Check each line of the records below for the word "representation" and give the number of lines that have it, with nothing added.

*** GIVEN DATA Section Begins ***

import Summits.KontsevichZagierPeriods.KontsevichZagierPeriods.Theorems.HurwitzMicroSectorsNormalFormPrincipleAlgCarriers
import Summits.KontsevichZagierPeriods.KontsevichZagierPeriods.Theorems.HurwitzMicroSectorsNormalFormPrincipleSlabASubPtK24

/-!
# `NormalFormPrinciple` (stmt-KontsevichZagierPeriods-3869), line `SketchIdeator1` —
# the leaf `stub_boxRigidity` in dimension one — the algebraic normal form `[pt, r] + Σ Λ(uⱼ, cⱼ)`

Pure proof file (lead seat c3; `--supports` the crux). The algebraic normal form of a class:
`[pt, r] + Σⱼ Λ(uⱼ, cⱼ)` with real algebraic `r`, `uⱼ > 1`, `cⱼ`. Additivity (`nfA_add`), points
(`nfA_pt`), dlog intervals (`nfA_dlog`), higher real algebraic poles `[(0,1), c/(x−ρ)^{j+2}]`
(`nfA_pole_high`, one Newton–Leibniz move) and polynomial integrands (`nfA_poly`). The Newton–Leibniz
move `slabA_sub_pt_mem_relations` is imported from the sibling file `…SlabASubPtK24`; the simple pole
`nfA_pole_one` lives in `…SiegeNfAPoleOneK3`.

Sources: M. Kontsevich, D. Zagier, *Periods* (2001), §1.2 rules (1)–(3). No definitions are introduced.
-/

noncomputable section

open MeasureTheory Set Finset
open scoped Polynomial
open Literature.NumberTheory.Transcendental Literature.NumberTheory.Transcendental.KZ
open Literature.ModelTheory.ExponentialFields (IsSemialgebraic isSemialgebraic_univ)

namespace Summit.KontsevichZagierPeriods.HurwitzMicroSectors.NormalFormPrinciple.PiBox

namespace Dlog

/-! ## The algebraic normal form: an algebraic point plus carriers `Λ(uⱼ, cⱼ)` -/

variable {RA : ℝ → ℝ → ℝ → IntegralRep 1} {ZA : ℝ → IntegralRep 0}

/-- **Additivity of algebraic normal forms** (concatenate the carrier families, add the points).
[cite: KontsevichZagier2001, §1.2 rule (1)] -/
theorem nfA_add
    (hZ : ∀ r, IsAlgebraic ℚ r → (ZA r).domain = univ ∧ (ZA r).integrand = fun _ => r)
    {x y : FormalRep ⧸ relations}
    (hx : ∃ (r : ℝ) (k : ℕ) (u c : Fin k → ℝ), IsAlgebraic ℚ r ∧ (∀ j, 1 < u j) ∧
      (∀ j, IsAlgebraic ℚ (u j)) ∧ (∀ j, IsAlgebraic ℚ (c j)) ∧
      x = QuotientAddGroup.mk' relations (of (ZA r)) +
        ∑ j, QuotientAddGroup.mk' relations (of (RA 1 (u j) (c j))))
    (hy : ∃ (r : ℝ) (k : ℕ) (u c : Fin k → ℝ), IsAlgebraic ℚ r ∧ (∀ j, 1 < u j) ∧
      (∀ j, IsAlgebraic ℚ (u j)) ∧ (∀ j, IsAlgebraic ℚ (c j)) ∧
      y = QuotientAddGroup.mk' relations (of (ZA r)) +
        ∑ j, QuotientAddGroup.mk' relations (of (RA 1 (u j) (c j)))) :
    ∃ (r : ℝ) (k : ℕ) (u c : Fin k → ℝ), IsAlgebraic ℚ r ∧ (∀ j, 1 < u j) ∧
      (∀ j, IsAlgebraic ℚ (u j)) ∧ (∀ j, IsAlgebraic ℚ (c j)) ∧
      x + y = QuotientAddGroup.mk' relations (of (ZA r)) +
        ∑ j, QuotientAddGroup.mk' relations (of (RA 1 (u j) (c j))) := by
  obtain ⟨r, k, u, c, hr, hu1, hu, hc, rfl⟩ := hx
  obtain ⟨r', k', u', c', hr', hu1', hu', hc', rfl⟩ := hy
  refine ⟨r + r', k + k', Fin.append u u', Fin.append c c', hr.add hr', fun j => ?_, fun j => ?_,
    fun j => ?_, ?_⟩
  · refine Fin.addCases (fun i => ?_) (fun i => ?_) j
    · simpa using hu1 i
    · simpa using hu1' i
  · refine Fin.addCases (fun i => ?_) (fun i => ?_) j
    · simpa using hu i
    · simpa using hu' i
  · refine Fin.addCases (fun i => ?_) (fun i => ?_) j
    · simpa using hc i
    · simpa using hc' i
  have hpt : QuotientAddGroup.mk' relations (of (ZA (r + r'))) =
      QuotientAddGroup.mk' relations (of (ZA r)) + QuotientAddGroup.mk' relations (of (ZA r')) := by
    have h := pt_add_mem_relations (r := r) (r' := r') (ZA (r + r')) (ZA r) (ZA r')
      (hZ _ (hr.add hr')).1 (hZ _ hr).1 (hZ _ hr').1 (hZ _ (hr.add hr')).2 (hZ _ hr).2 (hZ _ hr').2
    rw [← QuotientAddGroup.eq_zero_iff] at h
    change QuotientAddGroup.mk' relations _ = 0 at h
    rwa [map_sub, map_sub, sub_sub, sub_eq_zero] at h
  rw [hpt, Fin.sum_univ_add]
  simp only [Fin.append_left, Fin.append_right]
  abel

/-- **A point representation with algebraic constant is in normal form.**
[cite: KontsevichZagier2001, §1.2 rule (1)] -/
theorem nfA_pt
    (hZ : ∀ r, IsAlgebraic ℚ r → (ZA r).domain = univ ∧ (ZA r).integrand = fun _ => r)
    {r : ℝ} (hr : IsAlgebraic ℚ r) (Zpt : IntegralRep 0) (hd : Zpt.domain = univ)
    (hi : Zpt.integrand = fun _ => r) :
    ∃ (r' : ℝ) (k : ℕ) (u c : Fin k → ℝ), IsAlgebraic ℚ r' ∧ (∀ j, 1 < u j) ∧
      (∀ j, IsAlgebraic ℚ (u j)) ∧ (∀ j, IsAlgebraic ℚ (c j)) ∧
      QuotientAddGroup.mk' relations (of Zpt) = QuotientAddGroup.mk' relations (of (ZA r')) +
        ∑ j, QuotientAddGroup.mk' relations (of (RA 1 (u j) (c j))) := by
  refine ⟨r, 0, Fin.elim0, Fin.elim0, hr, fun j => j.elim0, fun j => j.elim0, fun j => j.elim0, ?_⟩
  rw [Finset.univ_eq_empty, Finset.sum_empty, add_zero]
  have h := pt_congr_mem_relations Zpt (ZA r) hd (hZ r hr).1 hi (hZ r hr).2
  rw [← QuotientAddGroup.eq_zero_iff] at h
  change QuotientAddGroup.mk' relations _ = 0 at h
  rwa [map_sub, sub_eq_zero] at h

/-- **A dlog representation with algebraic data is in normal form**: `[(a,b), c/y] = Λ(b/a, c)`.
[cite: KontsevichZagier2001, §1.2 rule (2)] -/
theorem nfA_dlog
    (hR : ∀ a b c, IsAlgebraic ℚ a → IsAlgebraic ℚ b → IsAlgebraic ℚ c → 0 < a →
      (RA a b c).domain = {x | x 0 ∈ Set.Ioo a b} ∧ (RA a b c).integrand = fun x => c / x 0)
    (hZ : ∀ r, IsAlgebraic ℚ r → (ZA r).domain = univ ∧ (ZA r).integrand = fun _ => r)
    {a b c : ℝ} (ha : IsAlgebraic ℚ a) (hb : IsAlgebraic ℚ b) (hc : IsAlgebraic ℚ c)
    (ha0 : 0 < a) (hab : a < b) (L : IntegralRep 1) (hd : L.domain = {x | x 0 ∈ Set.Ioo a b})
    (hi : EqOn L.integrand (fun x => c / x 0) L.domain) :
    ∃ (r : ℝ) (k : ℕ) (u c : Fin k → ℝ), IsAlgebraic ℚ r ∧ (∀ j, 1 < u j) ∧
      (∀ j, IsAlgebraic ℚ (u j)) ∧ (∀ j, IsAlgebraic ℚ (c j)) ∧
      QuotientAddGroup.mk' relations (of L) = QuotientAddGroup.mk' relations (of (ZA r)) +
        ∑ j, QuotientAddGroup.mk' relations (of (RA 1 (u j) (c j))) := by
  refine ⟨0, 1, fun _ => b / a, fun _ => c, isAlgebraic_zero, fun _ => (one_lt_div ha0).mpr hab,
    fun _ => hb.mul ha.inv, fun _ => hc, ?_⟩
  have hZ0 : QuotientAddGroup.mk' relations (of (ZA 0)) = 0 :=
    (QuotientAddGroup.eq_zero_iff _).mpr (pt_zero_mem_relations (ZA 0) (hZ 0 isAlgebraic_zero).2)
  rw [hZ0, zero_add, Fin.sum_univ_one]
  exact carrierA_interval_eq hR ha hb hc ha0 L hd hi

/-- A power of `x₀ − ρ` times a constant, quotient form, is `ℚ`-semialgebraic on any
`ℚ`-semialgebraic `s ⊆ ℝ¹` avoiding `ρ`, for algebraic `a, ρ`. [cite: BochnakCosteRoy1998, §2.2] -/
theorem isSemialgebraicFunOn_const_div_pow {s : Set (Fin 1 → ℝ)} (hs : IsSemialgebraic ℚ s)
    {a ρ : ℝ} (ha : IsAlgebraic ℚ a) (hρ : IsAlgebraic ℚ ρ) (n : ℕ) (h0 : ∀ x ∈ s, x 0 - ρ ≠ 0) :
    IsSemialgebraicFunOn ℚ s (fun x => a / (x 0 - ρ) ^ n) := by
  set aK : algebraicClosure ℚ ℝ := ⟨a, mem_algebraicClosure_iff.mpr ha⟩
  set ρK : algebraicClosure ℚ ℝ := ⟨ρ, mem_algebraicClosure_iff.mpr hρ⟩
  have hQ : ∀ x : Fin 1 → ℝ, (Polynomial.aeval (x 0)
      ((Polynomial.X - Polynomial.C ρK) ^ n : (algebraicClosure ℚ ℝ)[X]) : ℝ) = (x 0 - ρ) ^ n := by
    intro x; simp [map_pow, map_sub]; rfl
  have hP : ∀ x : Fin 1 → ℝ, (Polynomial.aeval (x 0) (Polynomial.C aK : (algebraicClosure ℚ ℝ)[X]) : ℝ)
      = a := by
    intro x; simp; rfl
  refine (AlgSplitK5.isSemialgebraicFunOn_aevalK_div hs (Polynomial.C aK) ((Polynomial.X - Polynomial.C ρK) ^ n)
    fun x hx => ?_).congr fun x _ => ?_
  · rw [hQ]; exact pow_ne_zero _ (h0 x hx)
  · show (Polynomial.aeval (x 0) (Polynomial.C aK : (algebraicClosure ℚ ℝ)[X]) : ℝ) /
      Polynomial.aeval (x 0) ((Polynomial.X - Polynomial.C ρK) ^ n : (algebraicClosure ℚ ℝ)[X]) = _
    rw [hP, hQ]

/-- **A higher algebraic pole on the unit slab is in normal form**: `[(0,1), c/(x − ρ)^{j+2}]` is ONE
Newton–Leibniz move from the algebraic point `[pt, F(1) − F(0)]`, `F = (−c/(j+1))/(x − ρ)^{j+1}`.
[cite: KontsevichZagier2001, §1.2 rule (3)] -/
theorem nfA_pole_high
    {RA : ℝ → ℝ → ℝ → IntegralRep 1} {ZA : ℝ → IntegralRep 0}
    (hZ : ∀ r, IsAlgebraic ℚ r → (ZA r).domain = univ ∧ (ZA r).integrand = fun _ => r)
    {c ρ : ℝ} (hc : IsAlgebraic ℚ c) (hρA : IsAlgebraic ℚ ρ) (hρ : ρ ∉ Set.Icc (0:ℝ) 1) (j : ℕ)
    (T : IntegralRep 1) (hTd : T.domain = {x | x 0 ∈ Set.Ioo (0:ℝ) 1})
    (hTi : EqOn T.integrand (fun x => c / (x 0 - ρ) ^ (j + 2)) T.domain) :
    ∃ (r : ℝ) (k : ℕ) (u c : Fin k → ℝ), IsAlgebraic ℚ r ∧ (∀ j, 1 < u j) ∧
      (∀ j, IsAlgebraic ℚ (u j)) ∧ (∀ j, IsAlgebraic ℚ (c j)) ∧
      QuotientAddGroup.mk' relations (of T) = QuotientAddGroup.mk' relations (of (ZA r)) +
        ∑ j, QuotientAddGroup.mk' relations (of (RA 1 (u j) (c j))) := by
  have hρt : ∀ t ∈ Set.Icc (0:ℝ) 1, t - ρ ≠ 0 := by
    intro t ht h; apply hρ; rw [sub_eq_zero] at h; rw [← h]; exact ht
  set a : ℝ := -c / ((j:ℝ) + 1) with ha_def
  have hj : ((j:ℝ) + 1) ≠ 0 := by positivity
  have haA : IsAlgebraic ℚ a := by
    rw [ha_def, div_eq_mul_inv]
    exact hc.neg.mul ((isAlgebraic_nat (R := ℚ) j).add isAlgebraic_one).inv
  set F : ℝ → ℝ := fun u => a / (u - ρ) ^ (j + 1) with hF
  set r : ℝ := F 1 - F 0 with hr_def
  have hrA : IsAlgebraic ℚ r := by
    rw [hr_def, hF]
    simp only
    rw [div_eq_mul_inv, div_eq_mul_inv]
    exact (haA.mul ((isAlgebraic_one.sub hρA).pow _).inv).sub
      (haA.mul ((isAlgebraic_zero.sub hρA).pow _).inv)
  have hIcc : IsSemialgebraic ℚ {x : Fin 1 → ℝ | x 0 ∈ Set.Icc (0:ℝ) 1} :=
    SlabA.isSemialgebraic_setOf_apply_mem_Icc isAlgebraic_zero isAlgebraic_one
  have hmove : of T - of (ZA r) ∈ relations := by
    refine SlabA.slabA_sub_pt_mem_relations isAlgebraic_zero isAlgebraic_one zero_le_one
      (fun t => c / (t - ρ) ^ (j + 2)) F ?_ ?_ (fun t ht => ?_) ?_ T hTd (fun x hx => by rw [hTi hx])
      (ZA r) (hZ r hrA).1 (hZ r hrA).2
    · exact isSemialgebraicFunOn_const_div_pow hIcc haA hρA (j + 1) fun x hx => hρt (x 0) hx
    · exact continuousOn_const.div ((continuousOn_id.sub continuousOn_const).pow _)
        fun t ht => pow_ne_zero _ (hρt t ht)
    · have h := hasDerivAt_const_div_pow a ρ j (hρt t (Set.Ioo_subset_Icc_self ht))
      have hval : -(a * (j + 1)) / (t - ρ) ^ (j + 2) = c / (t - ρ) ^ (j + 2) := by
        rw [ha_def]; field_simp
      rw [hval] at h
      exact h
    · exact isSemialgebraicFunOn_const_div_pow hIcc hc hρA (j + 2) fun x hx => hρt (x 0) hx
  obtain ⟨r', k, u, c', hr', hu1, hu, hc', hEq⟩ := nfA_pt (RA := RA) hZ hrA (ZA r) (hZ r hrA).1
    (hZ r hrA).2
  refine ⟨r', k, u, c', hr', hu1, hu, hc', ?_⟩
  rw [← hEq]
  rw [← QuotientAddGroup.eq_zero_iff] at hmove
  change QuotientAddGroup.mk' relations _ = 0 at hmove
  rwa [map_sub, sub_eq_zero] at hmove

/-- **A polynomial integrand with algebraic coefficients is in normal form**: `[(0,1), P(x)/q₀]`
(`P ∈ K[X]`, `q₀ ∈ K ∖ {0}`) is ONE Newton–Leibniz move from the algebraic point `[pt, G(1) − G(0)]`.
[cite: KontsevichZagier2001, §1.2 rule (3)] -/
theorem nfA_poly
    {RA : ℝ → ℝ → ℝ → IntegralRep 1} {ZA : ℝ → IntegralRep 0}
    (hZ : ∀ r, IsAlgebraic ℚ r → (ZA r).domain = univ ∧ (ZA r).integrand = fun _ => r)
    (P : (algebraicClosure ℚ ℝ)[X]) {q₀ : algebraicClosure ℚ ℝ} (hq₀ : q₀ ≠ 0) (T : IntegralRep 1)
    (hTd : T.domain = {x | x 0 ∈ Set.Ioo (0:ℝ) 1})
    (hTi : EqOn T.integrand (fun x => (Polynomial.aeval (x 0) P : ℝ) / (q₀ : ℝ)) T.domain) :
    ∃ (r : ℝ) (k : ℕ) (u c : Fin k → ℝ), IsAlgebraic ℚ r ∧ (∀ j, 1 < u j) ∧
      (∀ j, IsAlgebraic ℚ (u j)) ∧ (∀ j, IsAlgebraic ℚ (c j)) ∧
      QuotientAddGroup.mk' relations (of T) = QuotientAddGroup.mk' relations (of (ZA r)) +
        ∑ j, QuotientAddGroup.mk' relations (of (RA 1 (u j) (c j))) := by
  obtain ⟨G, hG⟩ := AlgSplitK5.exists_polynomial_hasDerivAtK (Polynomial.C q₀⁻¹ * P)
  set r : ℝ := (Polynomial.aeval (1:ℝ) G : ℝ) - Polynomial.aeval (0:ℝ) G with hr_def
  have hrA : IsAlgebraic ℚ r :=
    (isAlgebraic_aevalK G isAlgebraic_one).sub (isAlgebraic_aevalK G isAlgebraic_zero)
  have hIcc : IsSemialgebraic ℚ {x : Fin 1 → ℝ | x 0 ∈ Set.Icc (0:ℝ) 1} :=
    SlabA.isSemialgebraic_setOf_apply_mem_Icc isAlgebraic_zero isAlgebraic_one
  have hq₀' : ((q₀ : ℝ)) ≠ 0 := by
    intro h; apply hq₀; exact_mod_cast h
  have hmove : of T - of (ZA r) ∈ relations := by
    refine SlabA.slabA_sub_pt_mem_relations isAlgebraic_zero isAlgebraic_one zero_le_one
      (fun t => (Polynomial.aeval t P : ℝ) / (q₀ : ℝ)) (fun u => (Polynomial.aeval u G : ℝ))
      (AlgSplitK5.isSemialgebraicFunOn_aevalK hIcc G) (Polynomial.continuous_aeval G).continuousOn
      (fun t _ => ?_) ?_ T hTd (fun x hx => by rw [hTi hx]) (ZA r) (hZ r hrA).1 (hZ r hrA).2
    · have h := hG t
      have e0 : (algebraMap (algebraicClosure ℚ ℝ) ℝ q₀ : ℝ) = (q₀ : ℝ) := rfl
      have hval : (Polynomial.aeval t (Polynomial.C q₀⁻¹ * P) : ℝ) =
          (Polynomial.aeval t P : ℝ) / (q₀ : ℝ) := by
        rw [map_mul, Polynomial.aeval_C, map_inv₀, e0]
        ring
      rw [hval] at h
      exact h
    · have e0 : (algebraMap (algebraicClosure ℚ ℝ) ℝ q₀ : ℝ) = (q₀ : ℝ) := rfl
      refine (AlgSplitK5.isSemialgebraicFunOn_aevalK_div hIcc P (Polynomial.C q₀) fun x _ => ?_).congr
        fun x _ => ?_
      · rw [Polynomial.aeval_C, e0]; exact hq₀'
      · show (Polynomial.aeval (x 0) P : ℝ) / Polynomial.aeval (x 0) (Polynomial.C q₀) = _
        rw [Polynomial.aeval_C, e0]
  obtain ⟨r', k, u, c', hr', hu1, hu, hc', hEq⟩ := nfA_pt (RA := RA) hZ hrA (ZA r) (hZ r hrA).1
    (hZ r hrA).2
  refine ⟨r', k, u, c', hr', hu1, hu, hc', ?_⟩
  rw [← hEq]
  rw [← QuotientAddGroup.eq_zero_iff] at hmove
  change QuotientAddGroup.mk' relations _ = 0 at hmove
  rwa [map_sub, sub_eq_zero] at hmove

end Dlog

end Summit.KontsevichZagierPeriods.HurwitzMicroSectors.NormalFormPrinciple.PiBox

*** GIVEN DATA Section Ends ***

● ANSWER SPACE:
2